▸ **EXERCISE INSTRUCTIONS**: In the records below, find the line containing "Zuiddam, *Barriers for rectangular matrix" and restate it and all lines after it exactly, through the last line.

Stored items from a collection:
/-!
# The rectangular matrix multiplication exponents `ω(a, b, c)` and the dual exponent `α`

Definition request `defn-omegaRect` (route `MatrixMultiplication/RectangularAlpha`, wanted by
`stmt-MatrixMultiplication-0607`). In the conventions of `Literature.Computability.AlgebraicComplexity.omega`
(`MatrixMultiplicationExponent.lean`: coordinate tensors, tensor rank `R`, exponents as a
conditionally complete `sInf` over `ℝ`):

* `rectDim n a = ⌈n^a⌉₊` — the rectangular dimension;
* `rectAdmissibleExponents K a b c = {β | R(⟨⌈n^a⌉, ⌈n^b⌉, ⌈n^c⌉⟩) = O(n^β)}`;
* `omegaRect K a b c = ω(a, b, c) = inf rectAdmissibleExponents K a b c` (Le Gall 2012, §1–§2:
  `ω(1, 1, k) = inf {τ | R(⟨n, n, ⌊n^k⌋⟩) = O(n^τ)}`; Le Gall–Urrutia 2018, §2.2 `ω(k)`;
  Christandl–Le Gall–Lysikov–Zuiddam, §1 footnote 1 `ω(p)` with `⌈n^p⌉`);
* `dualExponentAlpha K = α = sup {a ∈ [0, 1] | ω(1, a, 1) = 2}` (Le Gall 2012, §1:
  `α = sup {k | ω(1, 1, k) = 2}`; CLLZ §1: "the largest `p` such that `ω(p) = 2`").

## Main results

* `omegaRect_one_one_one : ω(1,1,1) = ω` (proved);
* `max_mem_rectAdmissibleExponents` — the standard algorithm: `a⁺ + b⁺ + c⁺` is admissible, so the
  defining set is non-empty (proved);
* `omegaRect_mono_middle` — `a ≤ a' → ω(1,a,1) ≤ ω(1,a',1)`, from monotonicity of `R(⟨n,m,n⟩)` in
  `m` (a hypothesis here; proved problem-side in `RectangularAlpha/MonotoneMiddle.lean`) (proved);
* `omega_le_omegaRect_add` — `ω ≤ ω(1,a,1) + (1 − a)` for `a ≤ 1`, from monotonicity and the
  splitting bound `R(⟨n, mk, n⟩) ≤ k · R(⟨n, m, n⟩)` (hypotheses; the latter is
  `RectangularAlpha/SplitMiddle.lean`) (proved);
* `dualExponentAlpha_le_one`, `dualExponentAlpha_nonneg`, `le_dualExponentAlpha` (proved);
* named fact `omegaRect_convexOn_middle` — convexity of `a ↦ ω(1,a,1)` (Lotti–Romani 1983;
  Le Gall 2012, §1), pending proof.
* **Current records** (cite item `wi-04482`, MatrixMultiplication survey), named facts over `ℂ`
  (the field of the summit `MatrixMultiplication`), upper bounds only, transcribed from the printed
  tables: `vxxz2024_omegaRect_table` (Vassilevska Williams–Xu–Xu–Zhou, SODA 2024, Table 1:
  `ω(1, κ, 1) ≤ …` for 24 values of `κ`, including `ω ≤ 2.371552`, `ω(1, 0.321334, 1) = 2`,
  `μ ≤ 0.527661`, `ω(1,2,1) ≤ 3.250385`), `vxxz2024_alpha_ge` (`α ≥ 0.321334`),
  `advxxz2025_omegaRect_table` (Alman–Duan–Vassilevska Williams–Xu–Xu–Zhou, SODA 2025, Table 1:
  13 values, including `ω ≤ 2.371339`, `μ ≤ 0.527500`), with the square consequences drawn from
  the `κ = 1` rows: `ω(ℂ) ≤ 2.371552` (`vxxz2024_omegaRect_table.omega_le`, a proved implication; until
  2026-08-15 also the separate named fact `vxxz2024_omega_le`, merged back into the table fact by the
  D-0026 split review — a row of the table is not a separately proved result) and the named fact
  `advxxz2025_omega_le : ω(ℂ) ≤ 2.371339` (row `k = 1` of the 2025 table, proved implication
  `advxxz2025_omegaRect_table.omega_le`).

## Design notes and wording risks

* **Rank, not border rank / arithmetic cost.** Le Gall 2012 §2 defines `ω(1,1,k)` via the rank
  `R(⟨n,n,⌊n^k⌋⟩)` and notes it equals the arithmetic-cost definition of §1; Le Gall–Urrutia use
  border rank. All give the same exponent (Bläser 2013, Thm. 5.2, §6); we follow `omega K` (rank).
* **`⌈n^a⌉` versus `⌊n^a⌋`.** CLLZ use `⌈n^p⌉`, Le Gall `⌊n^k⌋`; the exponents agree (both are
  `n^{a+o(1)}` and `R(⟨n,m,n⟩)` is monotone in `m`). We use `⌈·⌉₊` (so all dimensions are `≥ 1`
  for `n ≥ 1`), and `rectDim n 1 = n` definitionally up to `simp`.
* **Which slot.** Le Gall puts `n^k` in the third slot, the route (`⟨n, m, n⟩`,
  `RectangularAlpha/*.lean`) in the middle. "It is well known (see, e.g., [Lotti–Romani]) that
  multiplying an `n × n` matrix by an `n × m` matrix, or an `m × n` matrix by an `n × n` matrix, can
  be done with the same number of arithmetic operations as multiplying an `n × m` matrix by an
  `m × n` matrix" (Le Gall 2012, §1), so `ω(1,1,k) = ω(1,k,1) = ω(k,1,1)`; we define the general
  `ω(a,b,c)` and state the API for the middle slot `ω(1,a,1)`.
* `sInf`/`sSup` are the conditionally complete ones on `ℝ` (junk `0` on unbounded/empty sets), as
  for `omega K`; lower bounds (`BddBelow`, from flattening `R(⟨n,m,n⟩) ≥ n·m`) are hypotheses where
  needed, exactly as in `omega_le_three`.

## References

* F. Le Gall, *Faster algorithms for rectangular matrix multiplication*, FOCS 2012, §1 (`ω(1,1,k)`,
  `α`, (1), convexity), §2 (rank form). arXiv:1204.1111.
* F. Le Gall, F. Urrutia, *Improved rectangular matrix multiplication using powers of the
  Coppersmith–Winograd tensor*, SODA 2018, §1 (`α = sup{k | ω(k) = 2}`), §2.2 (`ω(k)`).
* M. Christandl, F. Le Gall, V. Lysikov, J. Zuiddam, *Barriers for rectangular matrix
  multiplication*, comput. complexity (2025), §1 (footnote 1), §3.6. arXiv:2003.03019.
* G. Lotti, F. Romani, *On the asymptotic complexity of rectangular matrix multiplication*,
  Theoret. Comput. Sci. 23 (1983) 171–185 (convexity; source of Le Gall's (1)).
* V. Vassilevska Williams, Y. Xu, Z. Xu, R. Zhou, *New bounds for matrix multiplication: from
  alpha to omega*, SODA 2024, abstract and §1.1 Table 1 (p. 2 of arXiv:2307.07970v1), §8 (p. 52:
  "all bounds are obtained by analyzing the fourth power of the CW tensor with `q = 5`").
* J. Alman, R. Duan, V. Vassilevska Williams, Y. Xu, Z. Xu, R. Zhou, *More asymmetry yields
  faster matrix multiplication*, SODA 2025, abstract, §1 Table 1 (p. 3 of arXiv:2404.16349), §7
  (p. 42: "`ω ≤ 2.371339` and `μ ≤ 0.527500`").
-/

noncomputable section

▸ **YOUR SOLUTION**:
* M. Christandl, F. Le Gall, V. Lysikov, J. Zuiddam, *Barriers for rectangular matrix
  multiplication*, comput. complexity (2025), §1 (footnote 1), §3.6. arXiv:2003.03019.
* G. Lotti, F. Romani, *On the asymptotic complexity of rectangular matrix multiplication*,
  Theoret. Comput. Sci. 23 (1983) 171–185 (convexity; source of Le Gall's (1)).
* V. Vassilevska Williams, Y. Xu, Z. Xu, R. Zhou, *New bounds for matrix multiplication: from
  alpha to omega*, SODA 2024, abstract and §1.1 Table 1 (p. 2 of arXiv:2307.07970v1), §8 (p. 52:
  "all bounds are obtained by analyzing the fourth power of the CW tensor with `q = 5`").
* J. Alman, R. Duan, V. Vassilevska Williams, Y. Xu, Z. Xu, R. Zhou, *More asymmetry yields
  faster matrix multiplication*, SODA 2025, abstract, §1 Table 1 (p. 3 of arXiv:2404.16349), §7
  (p. 42: "`ω ≤ 2.371339` and `μ ≤ 0.527500`").
-/

noncomputable section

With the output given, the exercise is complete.